Let the node at which we are starting be called the initial node. Let the distance of node Y be the distance from the initial node to Y. Dijkstra’s algorithm will assign some initial distance values and will try to improve them step by step.
1. Mark all nodes unvisited. Create a set of all the unvisited nodes called the unvisited set.
2. Assign to every node a tentative distance value: set it to zero for our initial node and to infinity for all other nodes. Set the initial node as current.
3. For the current node, consider all of its unvisited neighbors and calculate their tentative distances through the current node. Compare the newly calculated tentative distance to the current assigned value and assign the smaller one. For example, if the current node A is marked with a distance of 6, and the edge connecting it with a neighbor B has length 2, then the distance to B through A will be 6 + 2 = 8. If B was previously marked with a distance greater than 8 then change it to 8. Otherwise, keep the current value.

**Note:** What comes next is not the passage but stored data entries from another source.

import Literature.NumberTheory.EllipticCurves.PointCountEulerCriterion
import HarnessLib

/-!
# BSD rank-≤1 residual cell, class X11b (Jetchev–Cha-certificate pairs of unit `b2b-bsdres-x11c`):
# Frobenius point-count certificates `#Ẽ(𝔽_ℓ) = n` for the Tamagawa-obstructed models (kernel-decided data; part 1 of 2)

HONEST FRAMING (cell `b2b-bsdres-*`, verbatim): prove what is provable now; shrink each hard class
to its core with data; no claim beyond stated classes; COMBINATION classes deleted from PUBLISHED
theorems only, CONSTRUCTION-shaped remainder typed; this is not "finishing BSD". Class X11b stays
CONSTRUCTION-SHAPED; everything here is PER PAIR; no lane verdict is changed; no named fact.

Theorems only (kernel-decided data: no definition, no named fact, no `native_decide`), in the exact
shape of `X11b/ChaPairsCards.lean` (gen 3; `card_c<label>_<ℓ>`): for each of the 37 Tamagawa-obstructed
RESISTANT pairs of X11 ∧ r = 1 ∧ ¬sst ∧ p ≥ 5 that carry a Jetchev–Cha certificate
(HOME/b2b-bsdres-x11c/REPORT.md §12; all at `p = 5`, `ρ̄_{E,5}` of image `5S4`/`5Ns`, `5 ∣ c_q` at one
bad prime `q`) and ONE odd prime `ℓ` of good reduction (`ℓ ∤ Δ`, `ℓ ≠ 5`, the smallest one for which
`X² − a_ℓX + ℓ` has no root modulo `5`), the point count `#Ẽ(𝔽_ℓ) = n` of the reduction of Cremona's
model, decided by the kernel through `WeierstrassCurve.natCard_point_eq_one_add_card` and
`card_sol_eq_sum_euler`. Consumers: `X11b/JetchevChaPairs{1,…,5}.lean` (`a_ℓ = ℓ + 1 − n`; `E[5]`
irreducible by Mazur 1978 Prop. 6.3 (1) via `IntModel.hasIrreducibleModPGaloisRep_of_intModel_of_noroot`).
Witnesses found by the gen-3 script `code/b2b-bsdres-x11c/gen3/lean_gen/compute_pairs.py` (naive count);
the kernel RE-VERIFIES every count. Labels in this part: `3240d1`, `5780c1`, `21660u1`, `23120ba1`, `25920cm1`, `51840bo1`, `52020bk1`, `59040bf1`, `59040bg1`, `64980bu1`, `64980e1`, `74420e1`, `74420f1`, `84960z1`, `92480ch1`, `152280g1`, `154880d1`, `154880g1`, `158760cs1`.

References: B. Mazur, Invent. Math. 44 (1978) Prop. 6.3 (1) [Mazur1978]; K. Ireland, M. Rosen, GTM 84
(1990) §8.1 [IrelandRosen1990]; J. E. Cremona, *Algorithms for Modular Elliptic Curves* (1997),
Table 1 [CremonaAlgorithms1997].
-/

set_option linter.dupNamespace false

namespace Summit.BirchSwinnertonDyer.Rank1Residual.X11b

open Literature.NumberTheory.EllipticCurves

/-- `#Ẽ(𝔽_7) = 8` (`a_7 = 0`; `X² − a_7X + 7` root-free mod `p = 5`) for Cremona's model `3240d1`. [folklore] -/
theorem card_j3240d1_7 :
    Nat.card (((⟨0, 0, 0, -8532, 303156⟩ : WeierstrassCurve ℤ).map (Int.castRingHom (ZMod 7))).toAffine.Point) = 8 := by
  rw [@WeierstrassCurve.natCard_point_eq_one_add_card (ZMod 7) (@ZMod.instField 7 ⟨by norm_num⟩) _ _ _
    (by decide +kernel), @card_sol_eq_sum_euler (ZMod 7) (@ZMod.instField 7 ⟨by norm_num⟩) _ _
    (by rw [ZMod.ringChar_zmod_n]; decide), ZMod.card]
  decide +kernel

/-- `#Ẽ(𝔽_3) = 4` (`a_3 = 0`; `X² − a_3X + 3` root-free mod `p = 5`) for Cremona's model `5780c1`. [folklore] -/
theorem card_j5780c1_3 :
    Nat.card (((⟨0, 0, 0, -272, -1564⟩ : WeierstrassCurve ℤ).map (Int.castRingHom (ZMod 3))).toAffine.Point) = 4 := by
  rw [@WeierstrassCurve.natCard_point_eq_one_add_card (ZMod 3) (@ZMod.instField 3 ⟨by norm_num⟩) _ _ _
    (by decide +kernel), @card_sol_eq_sum_euler (ZMod 3) (@ZMod.instField 3 ⟨by norm_num⟩) _ _
    (by rw [ZMod.ringChar_zmod_n]; decide), ZMod.card]
  decide +kernel

/-- `#Ẽ(𝔽_7) = 13` (`a_7 = -5`; `X² − a_7X + 7` root-free mod `p = 5`) for Cremona's model `21660u1`. [folklore] -/
theorem card_j21660u1_7 :
    Nat.card (((⟨0, 1, 0, 1472399, -1009356976⟩ : WeierstrassCurve ℤ).map (Int.castRingHom (ZMod 7))).toAffine.Point) = 13 := by
  rw [@WeierstrassCurve.natCard_point_eq_one_add_card (ZMod 7) (@ZMod.instField 7 ⟨by norm_num⟩) _ _ _
    (by decide +kernel), @card_sol_eq_sum_euler (ZMod 7) (@ZMod.instField 7 ⟨by norm_num⟩) _ _
    (by rw [ZMod.ringChar_zmod_n]; decide), ZMod.card]
  decide +kernel

/-- `#Ẽ(𝔽_3) = 4` (`a_3 = 0`; `X² − a_3X + 3` root-free mod `p = 5`) for Cremona's model `23120ba1`. [folklore] -/
theorem card_j23120ba1_3 :
    Nat.card (((⟨0, 0, 0, -272, 1564⟩ : WeierstrassCurve ℤ).map (Int.castRingHom (ZMod 3))).toAffine.Point) = 4 := by
  rw [@WeierstrassCurve.natCard_point_eq_one_add_card (ZMod 3) (@ZMod.instField 3 ⟨by norm_num⟩) _ _ _
    (by decide +kernel), @card_sol_eq_sum_euler (ZMod 3) (@ZMod.instField 3 ⟨by norm_num⟩) _ _
    (by rw [ZMod.ringChar_zmod_n]; decide), ZMod.card]
  decide +kernel

/-- `#Ẽ(𝔽_7) = 8` (`a_7 = 0`; `X² − a_7X + 7` root-free mod `p = 5`) for Cremona's model `25920cm1`. [folklore] -/
theorem card_j25920cm1_7 :
    Nat.card (((⟨0, 0, 0, -3792, 89824⟩ : WeierstrassCurve ℤ).map (Int.castRingHom (ZMod 7))).toAffine.Point) = 8 := by
  rw [@WeierstrassCurve.natCard_point_eq_one_add_card (ZMod 7) (@ZMod.instField 7 ⟨by norm_num⟩) _ _ _
    (by decide +kernel), @card_sol_eq_sum_euler (ZMod 7) (@ZMod.instField 7 ⟨by norm_num⟩) _ _
    (by rw [ZMod.ringChar_zmod_n]; decide), ZMod.card]
  decide +kernel

/-- `#Ẽ(𝔽_11) = 8` (`a_11 = 4`; `X² − a_11X + 11` root-free mod `p = 5`) for Cremona's model `51840bo1`. [folklore] -/
theorem card_j51840bo1_11 :
    Nat.card (((⟨0, 0, 0, -1377, 29646⟩ : WeierstrassCurve ℤ).map (Int.castRingHom (ZMod 11))).toAffine.Point) = 8 := by
  rw [@WeierstrassCurve.natCard_point_eq_one_add_card (ZMod 11) (@ZMod.instField 11 ⟨by norm_num⟩) _ _ _
    (by decide +kernel), @card_sol_eq_sum_euler (ZMod 11) (@ZMod.instField 11 ⟨by norm_num⟩) _ _
    (by rw [ZMod.ringChar_zmod_n]; decide), ZMod.card]
  decide +kernel

/-- `#Ẽ(𝔽_11) = 11` (`a_11 = 1`; `X² − a_11X + 11` root-free mod `p = 5`) for Cremona's model `52020bk1`. [folklore] -/
theorem card_j52020bk1_11 :
    Nat.card (((⟨0, 0, 0, -707472, 207466164⟩ : WeierstrassCurve ℤ).map (Int.castRingHom (ZMod 11))).toAffine.Point) = 11 := by
  rw [@WeierstrassCurve.natCard_point_eq_one_add_card (ZMod 11) (@ZMod.instField 11 ⟨by norm_num⟩) _ _ _
    (by decide +kernel), @card_sol_eq_sum_euler (ZMod 11) (@ZMod.instField 11 ⟨by norm_num⟩) _ _
    (by rw [ZMod.ringChar_zmod_n]; decide), ZMod.card]
  decide +kernel

/-- `#Ẽ(𝔽_7) = 3` (`a_7 = 5`; `X² − a_7X + 7` root-free mod `p = 5`) for Cremona's model `59040bf1`. [folklore] -/
theorem card_j59040bf1_7 :
    Nat.card (((⟨0, 0, 0, -1709883, -865485918⟩ : WeierstrassCurve ℤ).map (Int.castRingHom (ZMod 7))).toAffine.Point) = 3 := by
  rw [@WeierstrassCurve.natCard_point_eq_one_add_card (ZMod 7) (@ZMod.instField 7 ⟨by norm_num⟩) _ _ _
    (by decide +kernel), @card_sol_eq_sum_euler (ZMod 7) (@ZMod.instField 7 ⟨by norm_num⟩) _ _
    (by rw [ZMod.ringChar_zmod_n]; decide), ZMod.card]
  decide +kernel

/-- `#Ẽ(𝔽_7) = 13` (`a_7 = -5`; `X² − a_7X + 7` root-free mod `p = 5`) for Cremona's model `59040bg1`. [folklore] -/
theorem card_j59040bg1_7 :
    Nat.card (((⟨0, 0, 0, -1709883, 865485918⟩ : WeierstrassCurve ℤ).map (Int.castRingHom (ZMod 7))).toAffine.Point) = 13 := by
  rw [@WeierstrassCurve.natCard_point_eq_one_add_card (ZMod 7) (@ZMod.instField 7 ⟨by norm_num⟩) _ _ _
    (by decide +kernel), @card_sol_eq_sum_euler (ZMod 7) (@ZMod.instField 7 ⟨by norm_num⟩) _ _
    (by rw [ZMod.ringChar_zmod_n]; decide), ZMod.card]
  decide +kernel

/-- `#Ẽ(𝔽_7) = 13` (`a_7 = -5`; `X² − a_7X + 7` root-free mod `p = 5`) for Cremona's model `64980bu1`. [folklore] -/
theorem card_j64980bu1_7 :
    Nat.card (((⟨0, 0, 0, 36708, -3975199⟩ : WeierstrassCurve ℤ).map (Int.castRingHom (ZMod 7))).toAffine.Point) = 13 := by
  rw [@WeierstrassCurve.natCard_point_eq_one_add_card (ZMod 7) (@ZMod.instField 7 ⟨by norm_num⟩) _ _ _
    (by decide +kernel), @card_sol_eq_sum_euler (ZMod 7) (@ZMod.instField 7 ⟨by norm_num⟩) _ _
    (by rw [ZMod.ringChar_zmod_n]; decide), ZMod.card]
  decide +kernel

/-- `#Ẽ(𝔽_11) = 6` (`a_11 = 6`; `X² − a_11X + 11` root-free mod `p = 5`) for Cremona's model `64980e1`. [folklore] -/
theorem card_j64980e1_11 :
    Nat.card (((⟨0, 0, 0, 1083, 14801⟩ : WeierstrassCurve ℤ).map (Int.castRingHom (ZMod 11))).toAffine.Point) = 6 := by
  rw [@WeierstrassCurve.natCard_point_eq_one_add_card (ZMod 11) (@ZMod.instField 11 ⟨by norm_num⟩) _ _ _
    (by decide +kernel), @card_sol_eq_sum_euler (ZMod 11) (@ZMod.instField 11 ⟨by norm_num⟩) _ _
    (by rw [ZMod.ringChar_zmod_n]; decide), ZMod.card]
  decide +kernel

/-- `#Ẽ(𝔽_7) = 8` (`a_7 = 0`; `X² − a_7X + 7` root-free mod `p = 5`) for Cremona's model `74420e1`. [folklore] -/
theorem card_j74420e1_7 :
    Nat.card (((⟨0, -1, 0, -75660, 595909192⟩ : WeierstrassCurve ℤ).map (Int.castRingHom (ZMod 7))).toAffine.Point) = 8 := by
  rw [@WeierstrassCurve.natCard_point_eq_one_add_card (ZMod 7) (@ZMod.instField 7 ⟨by norm_num⟩) _ _ _
    (by decide +kernel), @card_sol_eq_sum_euler (ZMod 7) (@ZMod.instField 7 ⟨by norm_num⟩) _ _
    (by rw [ZMod.ringChar_zmod_n]; decide), ZMod.card]
  decide +kernel

/-- `#Ẽ(𝔽_7) = 8` (`a_7 = 0`; `X² − a_7X + 7` root-free mod `p = 5`) for Cremona's model `74420f1`. [folklore] -/
theorem card_j74420f1_7 :
    Nat.card (((⟨0, -1, 0, -20, 2632⟩ : WeierstrassCurve ℤ).map (Int.castRingHom (ZMod 7))).toAffine.Point) = 8 := by
  rw [@WeierstrassCurve.natCard_point_eq_one_add_card (ZMod 7) (@ZMod.instField 7 ⟨by norm_num⟩) _ _ _
    (by decide +kernel), @card_sol_eq_sum_euler (ZMod 7) (@ZMod.instField 7 ⟨by norm_num⟩) _ _
    (by rw [ZMod.ringChar_zmod_n]; decide), ZMod.card]
  decide +kernel

/-- `#Ẽ(𝔽_7) = 8` (`a_7 = 0`; `X² − a_7X + 7` root-free mod `p = 5`) for Cremona's model `84960z1`. [folklore] -/
theorem card_j84960z1_7 :
    Nat.card (((⟨0, 0, 0, -198168, -24103408⟩ : WeierstrassCurve ℤ).map (Int.castRingHom (ZMod 7))).toAffine.Point) = 8 := by
  rw [@WeierstrassCurve.natCard_point_eq_one_add_card (ZMod 7) (@ZMod.instField 7 ⟨by norm_num⟩) _ _ _
    (by decide +kernel), @card_sol_eq_sum_euler (ZMod 7) (@ZMod.instField 7 ⟨by norm_num⟩) _ _
    (by rw [ZMod.ringChar_zmod_n]; decide), ZMod.card]
  decide +kernel

/-- `#Ẽ(𝔽_3) = 4` (`a_3 = 0`; `X² − a_3X + 3` root-free mod `p = 5`) for Cremona's model `92480ch1`. [folklore] -/
theorem card_j92480ch1_3 :
    Nat.card (((⟨0, 0, 0, -314432, -61471456⟩ : WeierstrassCurve ℤ).map (Int.castRingHom (ZMod 3))).toAffine.Point) = 4 := by
  rw [@WeierstrassCurve.natCard_point_eq_one_add_card (ZMod 3) (@ZMod.instField 3 ⟨by norm_num⟩) _ _ _
    (by decide +kernel), @card_sol_eq_sum_euler (ZMod 3) (@ZMod.instField 3 ⟨by norm_num⟩) _ _
    (by rw [ZMod.ringChar_zmod_n]; decide), ZMod.card]
  decide +kernel

/-- `#Ẽ(𝔽_7) = 8` (`a_7 = 0`; `X² − a_7X + 7` root-free mod `p = 5`) for Cremona's model `152280g1`. [folklore] -/
theorem card_j152280g1_7 :
    Nat.card (((⟨0, 0, 0, -12087, -17603334⟩ : WeierstrassCurve ℤ).map (Int.castRingHom (ZMod 7))).toAffine.Point) = 8 := by
  rw [@WeierstrassCurve.natCard_point_eq_one_add_card (ZMod 7) (@ZMod.instField 7 ⟨by norm_num⟩) _ _ _
    (by decide +kernel), @card_sol_eq_sum_euler (ZMod 7) (@ZMod.instField 7 ⟨by norm_num⟩) _ _
    (by rw [ZMod.ringChar_zmod_n]; decide), ZMod.card]
  decide +kernel

/-- `#Ẽ(𝔽_7) = 13` (`a_7 = -5`; `X² − a_7X + 7` root-free mod `p = 5`) for Cremona's model `154880d1`. [folklore] -/
theorem card_j154880d1_7 :
    Nat.card (((⟨0, -1, 0, -38317715, -91282339025⟩ : WeierstrassCurve ℤ).map (Int.castRingHom (ZMod 7))).toAffine.Point) = 13 := by
  rw [@WeierstrassCurve.natCard_point_eq_one_add_card (ZMod 7) (@ZMod.instField 7 ⟨by norm_num⟩) _ _ _
    (by decide +kernel), @card_sol_eq_sum_euler (ZMod 7) (@ZMod.instField 7 ⟨by norm_num⟩) _ _
    (by rw [ZMod.ringChar_zmod_n]; decide), ZMod.card]
  decide +kernel

/-- `#Ẽ(𝔽_7) = 3` (`a_7 = 5`; `X² − a_7X + 7` root-free mod `p = 5`) for Cremona's model `154880g1`. [folklore] -/
theorem card_j154880g1_7 :
    Nat.card (((⟨0, -1, 0, -316675, 68696927⟩ : WeierstrassCurve ℤ).map (Int.castRingHom (ZMod 7))).toAffine.Point) = 3 := by
  rw [@WeierstrassCurve.natCard_point_eq_one_add_card (ZMod 7) (@ZMod.instField 7 ⟨by norm_num⟩) _ _ _
    (by decide +kernel), @card_sol_eq_sum_euler (ZMod 7) (@ZMod.instField 7 ⟨by norm_num⟩) _ _
    (by rw [ZMod.ringChar_zmod_n]; decide), ZMod.card]
  decide +kernel

/-- `#Ẽ(𝔽_11) = 11` (`a_11 = 1`; `X² − a_11X + 11` root-free mod `p = 5`) for Cremona's model `158760cs1`. [folklore] -/
theorem card_j158760cs1_11 :
    Nat.card (((⟨0, 0, 0, -46452, 3851204⟩ : WeierstrassCurve ℤ).map (Int.castRingHom (ZMod 11))).toAffine.Point) = 11 := by
  rw [@WeierstrassCurve.natCard_point_eq_one_add_card (ZMod 11) (@ZMod.instField 11 ⟨by norm_num⟩) _ _ _
    (by decide +kernel), @card_sol_eq_sum_euler (ZMod 11) (@ZMod.instField 11 ⟨by norm_num⟩) _ _
    (by rw [ZMod.ringChar_zmod_n]; decide), ZMod.card]
  decide +kernel

end Summit.BirchSwinnertonDyer.Rank1Residual.X11b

4. When we are done considering all of the neighbors of the current node, mark the current node as visited and remove it from the unvisited set. A visited node will never be checked again.
5. If the destination node has been marked visited (when planning a route between two specific nodes) or if the smallest tentative distance among the nodes in the unvisited set is infinity (when planning a complete traversal; occurs when there is no connection between the initial node and remaining unvisited nodes), then stop. The algorithm has finished.
6. Otherwise, select the unvisited node that is marked with the smallest tentative distance, set it as the new “current node”, and go back to step 3.
Applying this to our example, we’ll start with vertex B (the car) as the initial node. For first two steps:
Our unvisited set consists of all vertices. Also note the table at the left side of the illustration. For all vertices, it will contain all the shortest distances from B and the previous (marked “Prev”) vertex that lead to the vertex. For instance the distance is 20 from B to F, and the previous vertex is B.
We are marking B as visited and move it to its neighbor F.
Now we are marking F as visited and choosing the next unvisited node with smallest tentative distance, which is G. Also note the table at the left side. In the previous illustration nodes C, F and G already have their tentative distances set with the previous nodes which lead to the mentioned nodes.
As stated in the algorithm, if the destination node has been marked visited (when planning a route between two specific nodes as in our case) then we can stop. So our next step stops the algorithm with the following values.
So we have both the shortest distance from B to A and the route through F and G nodes.